Whitney: What the Banks Won't Say Out Loud

Monday, August 11, 2008 11:58 AM

The credit crunch is far from over, says Oppenheimer analyst Meredith Whitney.

Bank write-offs will continue, financial stocks will continue to slide, and home values will continue to fall, Whitney tells Fortune magazine.

In addition, banks have yet to come clean about their mortgage-backed securities losses.

"I do not think we are near the end of write-downs," she says, "so I continue to see capital levels going lower, capital raises diluting existing shares further, and stocks going lower."

According to Whitney, more than 25 institutions will seek extra capital in the next two months. That includes Citigroup, UBS and, to a lesser degree, Bank of America.

All the hundreds of billions of capital so far as just plugged holes, not fed growth, she says.

In addition, many, such as Citi, will have to cut their dividends. Giving sizable dividends while simultaneously seeking more capital makes no sense, she says.

An incestuous relationship between banks and credit rating agencies that helped cause the credit crunch will continue to plague banks, Whitney says.

Rating agencies, paid by the bond issuers to rate their bonds, gave the securities high marks.
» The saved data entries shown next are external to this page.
import Summits.BirchSwinnertonDyer.BirchSwinnertonDyer.Theorems.SylvesterTwoHeegnerIndexUpperOffV0KolyvaginClassesAssemblyOfH44
import Summits.BirchSwinnertonDyer.BirchSwinnertonDyer.Theorems.SylvesterTwoHeegnerIndexUpperOffV0H44ConcreteSupersingular
import Summits.BirchSwinnertonDyer.BirchSwinnertonDyer.Theorems.KolyvaginRankRigidityAtTwoAdmissibleAtTwo
import Summits.BirchSwinnertonDyer.BirchSwinnertonDyer.Theorems.CMKolyvaginAtInertTwoKolyvaginPrimeInertAtTwo
import Summits.BirchSwinnertonDyer.Rank1Residual.Partition.MainConjecturesCMInert
import Summits.BirchSwinnertonDyer.Rank1Residual.P2.CMKolyvaginMachineBindersAtTwo
import Literature.NumberTheory.EllipticCurves.GrossLMS1991.HeegnerEulerSystemCongruenceInert
import Literature.NumberTheory.EllipticCurves.HeegnerPointsOfConductorPrimeLevelProofs
import Literature.NumberTheory.EllipticCurves.HeegnerPointsOfConductorOneGaloisConjProofs
import Literature.NumberTheory.EllipticCurves.ModularityVersionApProofs
import HarnessLib

/-!
# Route `CMKolyvaginAtInertTwo`, crux `CMKolyvaginExactAtInertTwo` (stmt-BirchSwinnertonDyer-24277):
# ITEM (0b) ON THE HABITAT H₂ — Kolyvagin's point system AT `p = 2` for CM curves with `2` inert, at
# EVERY level `2^M`, modulo Gross's Prop. 5.3, Gross–Zagier III (3.1) and the named fact Prop. 3.7 (2)

Seat `bsd-line-cmk2-p1` g9 (cell `bsd-print-cf2`); helper (`--supports stmt-BirchSwinnertonDyer-24277`).
THEOREMS ONLY (no definition, no named fact, no instance, no `sorry`); no item is closed; BSD is not
proved by this.

WHAT. The pen's booking memo (`BOOKING-TARGET-H2-levelzero.md` v2 §2) names as the ONE research input of
the H₂ level-zero class theorem the machine's point-system DATA at `p = 2` (item (0b): ty2's
`PointSystemFamily (W.conductorNorm ℤ) W K P 2 (CMInert W)`, Gross §§3–6 / McCallum §4 at `p = 2` for
CM curves — "not print, not in the tree"). It IS in the tree, two cells away: the K7t road of cell
`bsd-cm` (route `SylvesterTwoHeegnerIndex`, seats k7t-c2 g6–g8) re-ran x11b3's per-level-choice assembly
of the `hpoints` binder for ANY prime (`SylvesterTwoUpper.hpoints_at_of_perLevelChoice_of_admissible_of_h44`,
inputs {`hrec`, `hCM`, `h53`, `hGZ`, `hAdm`, `h44`}) and supplied the `2`-adic local clause `h44`
(McCallum Prop. 4.4 / Gross 6.2 (2) at `λ ∣ m`) at SUPERSINGULAR Kolyvagin primes by the free-module
mechanism (`h44_concrete_of_traceRelation_of_congruence_of_supersingular`: the odd-`p` cyclic-eigenspace
step replaced by "`Ẽ(𝔽_{ℓ²})[2^∞]` free of rank `2`" when `a_ℓ = 0`; its inputs are Gross 3.7 (1) —
the tree THEOREM `prop37_1_traceRelation_holds` — and Gross 3.7 (2) as the binder `hγ`). On H₂ every
Gross-form Kolyvagin prime of `(2, 1)` is CM-inert (g6, `KolyvaginDescentTwo.cmInert_of_isKolyvaginPrime_two`)
hence has `a_ℓ = 0` (Deuring, `Rank1Residual.frobeniusTrace_eq_zero_of_hasCM_of_cmInert`), the
admissibility input `hAdm` = Gross Lemma 4.3 at `2` is bsd-f1-sign2's
`KolyvaginAtTwo.isAdmissible_pointsSubgroup_two_of_heegner` (`ρ̄₂` onto, odd `d_K`,
Heegner for `N_E`), `hrec` (Shimura reciprocity at conductor 1) is the tree theorem
`heegnerPointOfConductor_one_galoisConj_holds`, `hCM` (rationality of `φ(x_m)` over `K[m]`, Gross §3 /
Darmon Thm. 3.6) is the tree theorem `phi_heegnerPointOfConductor_mem_range_map_ringClassField_of_ne_zero`,
and `hγ` follows from the NAMED Literature fact `GrossLMS1991.prop37_2_reductionCongruence_inert N W K`
(`….family_of_grossKolyvaginPrime`; Kolyvagin primes at `2` are odd). So:

* `frobeniusTrace_eq_zero_of_isKolyvaginPrime_two_of_cmInert` — on H₂, `a_ℓ = 0` at every Gross-form
  Kolyvagin prime `ℓ` of `(2, ·)`.
* `hpoints_two_of_cmInert_of_printedInputs` — **THE MACHINE'S POINT-SYSTEM BINDER `hpoints` AT `p = 2`,
  FULL SUPPORT, EVERY LEVEL `2^M`, for every `W ∈ H₂` (`HasCM`, `CMInert W 2`, `ρ̄_{W,2}` onto, globally
  minimal), every imaginary quadratic `K` with odd `d_K ≠ −3` and the Heegner hypothesis for `N_E`, every
  Heegner point `P` of level `N_E`** — CONDITIONAL on EXACTLY: the named fact
  `prop37_2_reductionCongruence_inert N_E W K` and the two cite-only printed statements `h53` (Gross Prop.
  5.3: complex conjugation on `y_m` is `−ε` times a Galois conjugate up to torsion) and `hGZ` (Gross–Zagier
  III (3.1): the `y_m` meet the identity component at the bad places, up to a factor prime to `2`) — the
  binders of the odd-`p` X11b road VERBATIM at `p = 2`.
* `nonempty_pointSystemFamily_two_of_cmInert_of_printedInputs` — the same as ty2's DATA:
  `Nonempty (PointSystemFamily (W.conductorNorm ℤ) W K P 2 S)` for every support `S` (item (0b), and a
  fortiori (0b)₂¹).

HONEST FRAMING: a COMPOSITION of other cells' theorems (x11b3 / k7t-c2 / bsd-f1-sign2 / gross37 typers),
no new mathematics; conditional on one named fact and two printed statements displayed as binders; beyond
print: NO (Gross §§3–6 and McCallum §4 carry no parity hypothesis before McCallum §5; the `p = 2`
supersingular replacement of Prop. 4.4's eigenspace step is k7t-c2's). BSD is not proved by this.

References: [GrossLMS1991] §3 (3.1)–(3.5), Props. 3.6, 3.7, §4 (4.1)–(4.6), Lemma 4.3, Props. 5.3, 5.4,
6.2; [McCallumLMS1991] §4 (4)–(6), Lemma 4.3, Prop. 4.4; [GrossZagier1986] III (3.1); [Darmon2004] Thm.
3.6–3.7; [Lang1987] Ch. 13 §4 Thm. 12 (Deuring).
-/

-- single-conjunct summit: `Summit.BirchSwinnertonDyer.BirchSwinnertonDyer.…` repeats the name by design
set_option linter.dupNamespace false
set_option autoImplicit false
When loans backing the bonds went bad, the agencies came under fire.

Now Moody's and Standard & Poor's are downgrading ratings in a hurry. That creates a vicious cycle, since downgrades force banks to improve capital ratios by issuing new stock, which in turn dilutes stock values.

"You're going to have this stealth pressure on bank balance sheets until you start to see the ratio of downgrades to upgrades change," Whitney says.

Falling home values also will hurt financials, Whitney predicts. While banks typically expect home values to fall 20 percent to 25 percent from their peaks, the Case-Shiller housing futures index predicts a 33 percent decline.

Whitney goes even further, and predicting a drop approaching 40 percent.

The disappearance of the securitization market and loss of credit to consumers are to blame, she says. Unable to sell mortgage bonds, big banks cannot lend as much.

That, in turn, makes it difficult for consumers to buy homes, which pushes home prices even lower.

Banks must slash expenses to reflect the loss of securitization, Whitney says. In fact, banks have laid off about 7 percent of their employees so far this year, but some estimate they will have to shed up 25 percent.